Copy word for word the lines from the start of the records through the line that contains "simp only [AddSubmonoidClass.coe_nsmul]", both included.

★ ★ ★

/-- The value of a functional `z` on `E(K_∞·K_v)` at `q` is `∑_{j<p²} C(j,p) z(gʲc_2) − 2∑_{j<p} j z(gʲc_1)`.
[cite: Sprung2012, Def. 3.1 (p. 1489)] -/
theorem evalOn_honda_q {ap : ℤ} {g : Field.absoluteGaloisGroup E} {cneg : localPoints W E} {c : ℕ → localPoints W E}
    (hH : IsHondaSystem κ ι W ap g cneg c) (z : localTowerPointsOfEmb κ ι W →+ ℤ_[p]) :
    evalOn W (localTowerPointsOfEmb κ ι W) z
        (∑ j ∈ range (p ^ 2), (j.choose p) • (g ^ j • c 2) - 2 • ∑ j ∈ range p, j • (g ^ j • c 1)) =
      ∑ j ∈ range (p ^ 2), (j.choose p : ℤ_[p]) * evalOn W (localTowerPointsOfEmb κ ι W) z (g ^ j • c 2) -
        2 * ∑ j ∈ range p, (j : ℤ_[p]) * evalOn W (localTowerPointsOfEmb κ ι W) z (g ^ j • c 1) := by
  have hle := fun n ↦ localLayerPointsOfEmb_le_localTowerPointsOfEmb κ ι W n
  have h2 : ∀ j : ℕ, g ^ j • c 2 ∈ localTowerPointsOfEmb κ ι W := fun j ↦
    smul_mem_localTowerPointsOfEmb κ ι W _ (hle 2 (hH.2.1 2))
  have h1 : ∀ j : ℕ, g ^ j • c 1 ∈ localTowerPointsOfEmb κ ι W := fun j ↦
    smul_mem_localTowerPointsOfEmb κ ι W _ (hle 1 (hH.2.1 1))
  set Q : localTowerPointsOfEmb κ ι W :=
    ∑ j ∈ range (p ^ 2), (j.choose p) • (⟨g ^ j • c 2, h2 j⟩ : localTowerPointsOfEmb κ ι W) -
      2 • ∑ j ∈ range p, j • (⟨g ^ j • c 1, h1 j⟩ : localTowerPointsOfEmb κ ι W) with hQ
  have hQcoe : (Q : localPoints W E) =
      ∑ j ∈ range (p ^ 2), (j.choose p) • (g ^ j • c 2) - 2 • ∑ j ∈ range p, j • (g ^ j • c 1) := by
    rw [hQ, AddSubgroupClass.coe_sub, AddSubmonoidClass.coe_nsmul, AddSubmonoidClass.coe_finsetSum,
      AddSubmonoidClass.coe_finsetSum]
    simp only [AddSubmonoidClass.coe_nsmul]
  rw [← hQcoe, evalOn_of_mem W _ z Q.2, Subtype.coe_eta, hQ, map_sub, map_nsmul, map_sum, map_sum]
  simp only [map_nsmul, nsmul_eq_mul, Nat.cast_ofNat]
  congr 1
  · exact sum_congr rfl fun j _ => by rw [evalOn_of_mem W _ z (h2 j)]
  · congr 1
    exact sum_congr rfl fun j _ => by rw [evalOn_of_mem W _ z (h1 j)]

★ ★ ★

WRITTEN SOLUTION
/-- The value of a functional `z` on `E(K_∞·K_v)` at `q` is `∑_{j<p²} C(j,p) z(gʲc_2) − 2∑_{j<p} j z(gʲc_1)`.
[cite: Sprung2012, Def. 3.1 (p. 1489)] -/
theorem evalOn_honda_q {ap : ℤ} {g : Field.absoluteGaloisGroup E} {cneg : localPoints W E} {c : ℕ → localPoints W E}
    (hH : IsHondaSystem κ ι W ap g cneg c) (z : localTowerPointsOfEmb κ ι W →+ ℤ_[p]) :
    evalOn W (localTowerPointsOfEmb κ ι W) z
        (∑ j ∈ range (p ^ 2), (j.choose p) • (g ^ j • c 2) - 2 • ∑ j ∈ range p, j • (g ^ j • c 1)) =
      ∑ j ∈ range (p ^ 2), (j.choose p : ℤ_[p]) * evalOn W (localTowerPointsOfEmb κ ι W) z (g ^ j • c 2) -
        2 * ∑ j ∈ range p, (j : ℤ_[p]) * evalOn W (localTowerPointsOfEmb κ ι W) z (g ^ j • c 1) := by
  have hle := fun n ↦ localLayerPointsOfEmb_le_localTowerPointsOfEmb κ ι W n
  have h2 : ∀ j : ℕ, g ^ j • c 2 ∈ localTowerPointsOfEmb κ ι W := fun j ↦
    smul_mem_localTowerPointsOfEmb κ ι W _ (hle 2 (hH.2.1 2))
  have h1 : ∀ j : ℕ, g ^ j • c 1 ∈ localTowerPointsOfEmb κ ι W := fun j ↦
    smul_mem_localTowerPointsOfEmb κ ι W _ (hle 1 (hH.2.1 1))
  set Q : localTowerPointsOfEmb κ ι W :=
    ∑ j ∈ range (p ^ 2), (j.choose p) • (⟨g ^ j • c 2, h2 j⟩ : localTowerPointsOfEmb κ ι W) -
      2 • ∑ j ∈ range p, j • (⟨g ^ j • c 1, h1 j⟩ : localTowerPointsOfEmb κ ι W) with hQ
  have hQcoe : (Q : localPoints W E) =
      ∑ j ∈ range (p ^ 2), (j.choose p) • (g ^ j • c 2) - 2 • ∑ j ∈ range p, j • (g ^ j • c 1) := by
    rw [hQ, AddSubgroupClass.coe_sub, AddSubmonoidClass.coe_nsmul, AddSubmonoidClass.coe_finsetSum,
      AddSubmonoidClass.coe_finsetSum]
    simp only [AddSubmonoidClass.coe_nsmul]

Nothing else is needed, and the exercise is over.